| How to complete this task |
Give again, unaltered, the lines of the listing below that run from the line having "gen-8 landing form" through the line having "statement (same proposition;".

| Extracted information |
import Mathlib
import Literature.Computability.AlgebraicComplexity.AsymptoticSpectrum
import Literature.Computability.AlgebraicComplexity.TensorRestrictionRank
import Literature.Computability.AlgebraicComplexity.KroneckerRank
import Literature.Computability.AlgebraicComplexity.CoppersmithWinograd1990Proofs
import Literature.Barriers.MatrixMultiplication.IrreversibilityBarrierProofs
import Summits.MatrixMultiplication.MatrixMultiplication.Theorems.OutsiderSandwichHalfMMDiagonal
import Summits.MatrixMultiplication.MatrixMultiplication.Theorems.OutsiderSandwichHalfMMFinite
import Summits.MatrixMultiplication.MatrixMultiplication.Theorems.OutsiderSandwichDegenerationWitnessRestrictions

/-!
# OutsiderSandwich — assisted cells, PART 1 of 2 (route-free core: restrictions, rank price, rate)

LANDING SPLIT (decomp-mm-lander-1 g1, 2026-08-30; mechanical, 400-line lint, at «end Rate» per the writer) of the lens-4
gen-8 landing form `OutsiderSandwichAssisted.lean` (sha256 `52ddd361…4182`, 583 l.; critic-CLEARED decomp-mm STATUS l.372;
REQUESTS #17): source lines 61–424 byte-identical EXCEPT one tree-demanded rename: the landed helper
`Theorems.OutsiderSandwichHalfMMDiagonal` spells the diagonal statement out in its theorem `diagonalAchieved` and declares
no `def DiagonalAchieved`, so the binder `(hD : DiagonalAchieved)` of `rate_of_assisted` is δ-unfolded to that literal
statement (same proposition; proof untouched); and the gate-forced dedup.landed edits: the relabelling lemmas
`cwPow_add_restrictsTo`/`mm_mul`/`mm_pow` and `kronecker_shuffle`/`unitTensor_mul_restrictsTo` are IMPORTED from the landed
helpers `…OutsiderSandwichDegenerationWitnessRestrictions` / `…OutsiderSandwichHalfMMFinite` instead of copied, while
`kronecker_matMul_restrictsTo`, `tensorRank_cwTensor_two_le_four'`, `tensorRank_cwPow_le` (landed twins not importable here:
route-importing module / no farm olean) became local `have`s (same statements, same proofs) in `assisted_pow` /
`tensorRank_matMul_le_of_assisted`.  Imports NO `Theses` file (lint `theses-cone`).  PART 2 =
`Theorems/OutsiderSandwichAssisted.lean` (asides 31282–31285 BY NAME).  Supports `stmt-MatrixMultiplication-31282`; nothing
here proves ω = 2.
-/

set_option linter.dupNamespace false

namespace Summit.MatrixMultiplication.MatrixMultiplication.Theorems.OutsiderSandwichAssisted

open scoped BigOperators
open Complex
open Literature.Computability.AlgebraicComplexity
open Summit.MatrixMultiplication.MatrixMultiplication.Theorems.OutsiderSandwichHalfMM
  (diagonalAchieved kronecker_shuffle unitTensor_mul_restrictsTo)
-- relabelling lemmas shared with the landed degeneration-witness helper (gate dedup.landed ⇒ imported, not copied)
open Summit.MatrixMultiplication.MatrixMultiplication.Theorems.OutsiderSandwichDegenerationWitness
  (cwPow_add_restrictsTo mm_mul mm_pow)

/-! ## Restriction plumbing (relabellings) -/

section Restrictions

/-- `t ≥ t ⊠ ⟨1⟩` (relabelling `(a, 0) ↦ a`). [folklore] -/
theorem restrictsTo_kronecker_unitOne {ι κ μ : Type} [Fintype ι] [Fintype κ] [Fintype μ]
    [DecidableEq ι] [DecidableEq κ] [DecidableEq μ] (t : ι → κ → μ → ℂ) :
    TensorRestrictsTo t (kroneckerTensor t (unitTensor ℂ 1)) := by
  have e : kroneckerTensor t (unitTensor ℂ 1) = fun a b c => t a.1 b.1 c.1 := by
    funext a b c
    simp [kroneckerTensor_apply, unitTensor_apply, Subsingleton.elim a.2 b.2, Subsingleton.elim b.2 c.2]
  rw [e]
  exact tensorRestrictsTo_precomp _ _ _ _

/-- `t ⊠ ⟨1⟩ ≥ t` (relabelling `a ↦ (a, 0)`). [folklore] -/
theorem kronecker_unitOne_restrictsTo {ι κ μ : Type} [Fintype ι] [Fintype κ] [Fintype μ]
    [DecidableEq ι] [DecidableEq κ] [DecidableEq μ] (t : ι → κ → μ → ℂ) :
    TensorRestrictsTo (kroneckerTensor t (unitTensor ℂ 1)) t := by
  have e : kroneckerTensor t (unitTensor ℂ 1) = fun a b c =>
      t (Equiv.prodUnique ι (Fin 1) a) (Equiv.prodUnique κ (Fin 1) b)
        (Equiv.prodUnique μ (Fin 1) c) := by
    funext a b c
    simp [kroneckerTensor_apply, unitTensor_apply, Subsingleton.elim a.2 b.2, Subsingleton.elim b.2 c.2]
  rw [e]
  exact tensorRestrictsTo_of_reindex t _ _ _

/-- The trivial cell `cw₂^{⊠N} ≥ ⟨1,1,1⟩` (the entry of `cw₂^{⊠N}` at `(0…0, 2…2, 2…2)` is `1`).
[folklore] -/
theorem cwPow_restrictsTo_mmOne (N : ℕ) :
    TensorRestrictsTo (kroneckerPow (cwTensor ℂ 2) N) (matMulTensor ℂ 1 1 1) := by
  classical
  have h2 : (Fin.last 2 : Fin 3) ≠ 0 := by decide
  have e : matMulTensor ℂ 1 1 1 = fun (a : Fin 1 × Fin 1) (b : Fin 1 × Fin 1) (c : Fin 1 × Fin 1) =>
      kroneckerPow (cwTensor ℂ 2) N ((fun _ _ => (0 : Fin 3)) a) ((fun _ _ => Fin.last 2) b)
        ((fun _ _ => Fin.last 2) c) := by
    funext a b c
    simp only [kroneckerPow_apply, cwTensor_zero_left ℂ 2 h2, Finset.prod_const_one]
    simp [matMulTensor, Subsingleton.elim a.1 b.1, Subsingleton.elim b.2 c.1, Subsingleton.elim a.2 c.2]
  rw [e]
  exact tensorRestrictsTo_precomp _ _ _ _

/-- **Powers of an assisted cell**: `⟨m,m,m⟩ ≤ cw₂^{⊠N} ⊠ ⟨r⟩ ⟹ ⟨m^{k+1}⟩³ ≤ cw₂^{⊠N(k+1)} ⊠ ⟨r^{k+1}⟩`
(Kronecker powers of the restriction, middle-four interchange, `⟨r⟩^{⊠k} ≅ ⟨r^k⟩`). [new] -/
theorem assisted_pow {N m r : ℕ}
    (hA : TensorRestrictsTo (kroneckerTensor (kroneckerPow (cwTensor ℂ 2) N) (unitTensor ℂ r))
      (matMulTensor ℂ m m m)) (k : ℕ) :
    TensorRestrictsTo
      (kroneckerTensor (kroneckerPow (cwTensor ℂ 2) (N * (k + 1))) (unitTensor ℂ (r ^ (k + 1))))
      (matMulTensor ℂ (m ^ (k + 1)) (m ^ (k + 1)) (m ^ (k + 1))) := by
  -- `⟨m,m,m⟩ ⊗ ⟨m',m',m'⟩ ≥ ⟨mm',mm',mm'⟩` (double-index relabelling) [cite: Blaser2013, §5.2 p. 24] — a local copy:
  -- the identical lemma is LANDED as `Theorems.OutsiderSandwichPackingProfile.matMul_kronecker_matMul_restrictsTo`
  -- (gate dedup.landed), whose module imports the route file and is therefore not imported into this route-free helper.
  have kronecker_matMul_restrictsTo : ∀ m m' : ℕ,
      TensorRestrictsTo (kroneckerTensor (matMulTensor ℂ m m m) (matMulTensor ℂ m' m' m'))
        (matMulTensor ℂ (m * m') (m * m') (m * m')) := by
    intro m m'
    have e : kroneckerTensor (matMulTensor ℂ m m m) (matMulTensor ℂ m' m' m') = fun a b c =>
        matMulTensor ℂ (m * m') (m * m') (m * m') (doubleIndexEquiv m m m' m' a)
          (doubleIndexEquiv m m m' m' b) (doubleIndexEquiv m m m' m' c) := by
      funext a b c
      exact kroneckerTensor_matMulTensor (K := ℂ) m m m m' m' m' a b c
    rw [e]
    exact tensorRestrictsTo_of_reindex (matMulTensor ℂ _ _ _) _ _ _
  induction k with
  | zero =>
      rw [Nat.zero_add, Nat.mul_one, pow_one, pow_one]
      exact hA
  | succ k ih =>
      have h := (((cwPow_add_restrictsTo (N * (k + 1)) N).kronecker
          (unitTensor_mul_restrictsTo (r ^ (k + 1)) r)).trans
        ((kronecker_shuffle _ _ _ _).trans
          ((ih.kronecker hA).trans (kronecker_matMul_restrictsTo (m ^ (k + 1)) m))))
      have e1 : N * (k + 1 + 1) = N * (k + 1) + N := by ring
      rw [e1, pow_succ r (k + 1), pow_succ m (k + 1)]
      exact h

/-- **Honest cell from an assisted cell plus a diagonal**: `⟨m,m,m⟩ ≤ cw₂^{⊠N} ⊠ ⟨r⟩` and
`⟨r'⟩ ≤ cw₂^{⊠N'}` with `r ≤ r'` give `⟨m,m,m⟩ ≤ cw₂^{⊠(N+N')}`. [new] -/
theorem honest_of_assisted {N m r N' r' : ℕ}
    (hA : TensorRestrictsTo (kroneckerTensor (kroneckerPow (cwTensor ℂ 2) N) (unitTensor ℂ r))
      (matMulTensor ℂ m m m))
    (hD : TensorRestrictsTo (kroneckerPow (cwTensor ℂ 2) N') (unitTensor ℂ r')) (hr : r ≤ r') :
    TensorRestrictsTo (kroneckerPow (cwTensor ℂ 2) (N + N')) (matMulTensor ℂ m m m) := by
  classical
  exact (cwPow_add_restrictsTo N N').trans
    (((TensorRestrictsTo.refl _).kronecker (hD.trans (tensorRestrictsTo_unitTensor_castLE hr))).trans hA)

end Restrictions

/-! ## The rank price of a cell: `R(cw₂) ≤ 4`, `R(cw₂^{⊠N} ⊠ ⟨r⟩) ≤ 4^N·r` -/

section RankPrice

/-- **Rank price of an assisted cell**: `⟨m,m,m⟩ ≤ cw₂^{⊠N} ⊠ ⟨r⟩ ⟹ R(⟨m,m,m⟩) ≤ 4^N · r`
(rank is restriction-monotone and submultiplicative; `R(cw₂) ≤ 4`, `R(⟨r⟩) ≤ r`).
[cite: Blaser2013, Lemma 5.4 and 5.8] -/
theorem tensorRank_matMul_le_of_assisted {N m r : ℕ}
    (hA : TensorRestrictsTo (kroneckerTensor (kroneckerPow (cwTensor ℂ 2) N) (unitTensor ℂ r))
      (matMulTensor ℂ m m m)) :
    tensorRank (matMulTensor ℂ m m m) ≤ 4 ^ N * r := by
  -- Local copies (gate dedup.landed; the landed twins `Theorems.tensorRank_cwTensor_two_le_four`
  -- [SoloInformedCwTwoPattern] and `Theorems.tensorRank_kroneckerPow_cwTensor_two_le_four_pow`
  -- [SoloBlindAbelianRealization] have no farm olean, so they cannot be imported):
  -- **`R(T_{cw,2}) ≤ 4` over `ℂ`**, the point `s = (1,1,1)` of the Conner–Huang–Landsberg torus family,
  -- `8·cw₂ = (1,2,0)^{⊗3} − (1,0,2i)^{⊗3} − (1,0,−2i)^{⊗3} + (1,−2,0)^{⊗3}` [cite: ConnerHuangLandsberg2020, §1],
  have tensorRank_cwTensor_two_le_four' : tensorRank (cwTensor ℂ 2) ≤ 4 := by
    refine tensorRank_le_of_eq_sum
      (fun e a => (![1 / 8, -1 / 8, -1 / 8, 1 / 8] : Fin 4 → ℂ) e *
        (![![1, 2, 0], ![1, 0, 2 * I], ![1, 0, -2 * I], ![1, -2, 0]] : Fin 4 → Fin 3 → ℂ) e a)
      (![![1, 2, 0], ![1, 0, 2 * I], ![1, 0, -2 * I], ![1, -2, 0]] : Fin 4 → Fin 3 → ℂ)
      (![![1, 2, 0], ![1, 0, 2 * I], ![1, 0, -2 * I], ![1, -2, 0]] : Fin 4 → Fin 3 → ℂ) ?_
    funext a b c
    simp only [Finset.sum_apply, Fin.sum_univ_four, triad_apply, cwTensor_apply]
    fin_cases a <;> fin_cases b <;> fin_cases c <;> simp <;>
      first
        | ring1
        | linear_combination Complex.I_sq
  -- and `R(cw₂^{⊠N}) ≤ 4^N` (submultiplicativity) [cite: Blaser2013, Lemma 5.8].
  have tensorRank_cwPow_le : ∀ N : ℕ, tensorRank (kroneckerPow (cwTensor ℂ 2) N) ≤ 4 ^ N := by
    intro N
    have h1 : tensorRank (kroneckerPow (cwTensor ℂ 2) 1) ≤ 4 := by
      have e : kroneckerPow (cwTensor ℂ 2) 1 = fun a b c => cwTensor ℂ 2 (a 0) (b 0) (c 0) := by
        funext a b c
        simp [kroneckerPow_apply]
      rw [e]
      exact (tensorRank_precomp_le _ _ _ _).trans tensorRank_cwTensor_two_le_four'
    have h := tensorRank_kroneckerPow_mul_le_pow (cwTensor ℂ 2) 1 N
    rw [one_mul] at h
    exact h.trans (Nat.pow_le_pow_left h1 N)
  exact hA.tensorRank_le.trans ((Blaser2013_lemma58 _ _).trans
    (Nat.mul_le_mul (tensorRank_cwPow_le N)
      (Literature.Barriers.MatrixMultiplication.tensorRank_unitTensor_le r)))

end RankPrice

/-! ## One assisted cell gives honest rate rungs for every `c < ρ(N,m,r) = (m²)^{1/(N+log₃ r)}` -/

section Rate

| Answer to the problem |
gen-8 landing form `OutsiderSandwichAssisted.lean` (sha256 `52ddd361…4182`, 583 l.; critic-CLEARED decomp-mm STATUS l.372;
REQUESTS #17): source lines 61–424 byte-identical EXCEPT one tree-demanded rename: the landed helper
`Theorems.OutsiderSandwichHalfMMDiagonal` spells the diagonal statement out in its theorem `diagonalAchieved` and declares
no `def DiagonalAchieved`, so the binder `(hD : DiagonalAchieved)` of `rate_of_assisted` is δ-unfolded to that literal
statement (same proposition; proof untouched); and the gate-forced dedup.landed edits: the relabelling lemmas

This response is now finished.